Records from a dataset:
import Literature.NumberTheory.EllipticCurves.AnalyticRankProofs
import HarnessLib

/-!
# Discharge of `WeierstrassCurve.analyticRank_eq_zero_iff` and `WeierstrassCurve.leadingLCoeff_ne_zero`

Sibling proof file of `Literature.NumberTheory.EllipticCurves.AnalyticRank` (family `bsd`, trunk
T-ELLARITH). Both named facts are the elementary complex analysis of the order of vanishing
`r = ord_{s=1} L(W,s)` (Birch–Swinnerton-Dyer, J. reine angew. Math. 218 (1965); Wiles, *The Birch
and Swinnerton-Dyer conjecture*, Clay 2006, p. 2: "`L(C,s) = c (s-1)^r + ` higher order terms,
`c ≠ 0`"), given the one analytic input already discharged in
`Literature.NumberTheory.EllipticCurves.AnalyticRankProofs`: the entire continuation
`W.entireLFunction` is not identically zero near `s = 1`
(`WeierstrassCurve.entireLFunction_not_eventuallyEq_zero_holds`), so that
`analyticOrderAt W.entireLFunction 1` is a genuine natural number `r = W.analyticRank`.

* `WeierstrassCurve.analyticRank_eq_zero_iff_holds`: `r = 0 ↔ L(W,1) ≠ 0` (the proof preserved in
  the comment of `AnalyticRank.lean`, now sorry-free);
* `WeierstrassCurve.leadingLCoeff_ne_zero_holds`: `L^{(r)}(W,1)/r! ≠ 0`, from Mathlib's
  `natCast_le_analyticOrderAt_iff_iteratedDeriv_eq_zero` ("`n ≤ ord` iff the first `n`
  derivatives vanish") applied with `n = r` and `n = r + 1`.

Users in the tree take these facts as hypotheses (`Literature.NumberTheory.EllipticCurves.Wiles2000.weakBSD_of_analyticRank_eq`,
`Literature.CM.analyticRank_eq_zero_iff_L_one_ne_zero`, …); they can now be fed the `_holds` theorems.

## References

* [BirchSwinnertonDyer1965] B. J. Birch, H. P. F. Swinnerton-Dyer, *Notes on elliptic curves. II*,
  J. reine angew. Math. 218 (1965), 79–108.
* [Wiles2000] A. Wiles, *The Birch and Swinnerton-Dyer conjecture*, Clay (2000/2006), p. 2.

## Design

Deliberate dot-notation extensions of Mathlib's `WeierstrassCurve` namespace, exactly as the facts
they discharge; the hypothesis `[W.IsElliptic]` quantified inside the facts is not used.
-/

noncomputable section

open scoped Classical

namespace WeierstrassCurve

open Filter Topology

variable {K : Type*} [Field K] [NumberField K] {W : WeierstrassCurve K}

/-- If `L(W,s)` has an entire continuation, its order of vanishing at `s = 1` is finite:
`analyticOrderAt W.entireLFunction 1 ≠ ⊤`, i.e. the continuation is not identically zero near `1`
(`entireLFunction_not_eventuallyEq_zero_holds`, whose statement carries the unused hypothesis
`[W.IsElliptic]`; Silverman AEC App. C §16). [folklore] -/
theorem analyticOrderAt_entireLFunction_ne_top [W.IsElliptic] (h : W.HasEntireLFunction) :
    analyticOrderAt W.entireLFunction 1 ≠ ⊤ := by
  rw [Ne, analyticOrderAt_eq_top]
  exact W.entireLFunction_not_eventuallyEq_zero_holds h

/-- If `L(W,s)` has an entire continuation, the analytic rank *is* the order of vanishing:
`(W.analyticRank : ℕ∞) = analyticOrderAt W.entireLFunction 1` (Birch–Swinnerton-Dyer 1965).
[folklore] -/
theorem analyticRank_eq_analyticOrderAt [W.IsElliptic] (h : W.HasEntireLFunction) :
    (W.analyticRank : ℕ∞) = analyticOrderAt W.entireLFunction 1 := by
  unfold analyticRank analyticOrderNatAt
  exact ENat.coe_toNat (W.analyticOrderAt_entireLFunction_ne_top h)

/-- **Discharge of the named fact `WeierstrassCurve.analyticRank_eq_zero_iff`**
(Birch–Swinnerton-Dyer 1965): if `L(W,s)` has an entire continuation then
`ord_{s=1} L(W,s) = 0 ↔ L(W,1) ≠ 0`. The continuation is analytic at `1` and not identically
zero near `1`, so its order there is the natural number `W.analyticRank`, which vanishes iff the
value at `1` is nonzero (`AnalyticAt.analyticOrderAt_eq_zero`). This is the proof preserved in
`AnalyticRank.lean`, made sorry-free by `entireLFunction_not_eventuallyEq_zero_holds`.
[cite: BirchSwinnertonDyer1965] -/
theorem analyticRank_eq_zero_iff_holds : analyticRank_eq_zero_iff (W := W) := by
  intro _ h
  have han : AnalyticAt ℂ W.entireLFunction 1 :=
    (W.differentiable_entireLFunction h).analyticAt 1
  rw [← han.analyticOrderAt_eq_zero, ← W.analyticRank_eq_analyticOrderAt h]
  exact_mod_cast Iff.rfl

/-- **Discharge of the named fact `WeierstrassCurve.leadingLCoeff_ne_zero`**
(Birch–Swinnerton-Dyer 1965; Wiles, Clay 2006, p. 2: `L(C,s) = c(s-1)^r + …` with `c ≠ 0`): if
`L(W,s)` has an entire continuation then `L^{(r)}(W,1)/r! ≠ 0` for `r = ord_{s=1} L(W,s)`. By
`natCast_le_analyticOrderAt_iff_iteratedDeriv_eq_zero`, `n ≤ ord` iff the derivatives of order
`< n` vanish at `1`; with `n = r + 1 > ord` some derivative of order `≤ r` is nonzero, and with
`n = r` those of order `< r` vanish, so `L^{(r)}(W,1) ≠ 0`. [cite: BirchSwinnertonDyer1965] -/
theorem leadingLCoeff_ne_zero_holds : leadingLCoeff_ne_zero (W := W) := by
  intro _ h
  have han : AnalyticAt ℂ W.entireLFunction 1 :=
    (W.differentiable_entireLFunction h).analyticAt 1
  have hr := W.analyticRank_eq_analyticOrderAt h
  have hderiv : iteratedDeriv W.analyticRank W.entireLFunction 1 ≠ 0 := by
    intro h0
    have hle : ((W.analyticRank + 1 : ℕ) : ℕ∞) ≤ analyticOrderAt W.entireLFunction 1 := by
      rw [natCast_le_analyticOrderAt_iff_iteratedDeriv_eq_zero han]
      intro i hi
      rcases Nat.lt_succ_iff_lt_or_eq.mp hi with hi | rfl
      · exact (natCast_le_analyticOrderAt_iff_iteratedDeriv_eq_zero han).mp hr.le i hi
      · exact h0
    rw [← hr] at hle
    exact absurd (by exact_mod_cast hle : W.analyticRank + 1 ≤ W.analyticRank) (by omega)
  unfold leadingLCoeff
  exact div_ne_zero hderiv (by exact_mod_cast (Nat.factorial_pos _).ne')

end WeierstrassCurve

end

> [DIRECTIONS FOR THIS TASK] Take the stretch of lines above from the one containing "[Field K] [NumberField" through the one containing "the unused hypothesis" and repeat it exactly, adding no other line.

> [EXPECTED ANSWER]
variable {K : Type*} [Field K] [NumberField K] {W : WeierstrassCurve K}

/-- If `L(W,s)` has an entire continuation, its order of vanishing at `s = 1` is finite:
`analyticOrderAt W.entireLFunction 1 ≠ ⊤`, i.e. the continuation is not identically zero near `1`
(`entireLFunction_not_eventuallyEq_zero_holds`, whose statement carries the unused hypothesis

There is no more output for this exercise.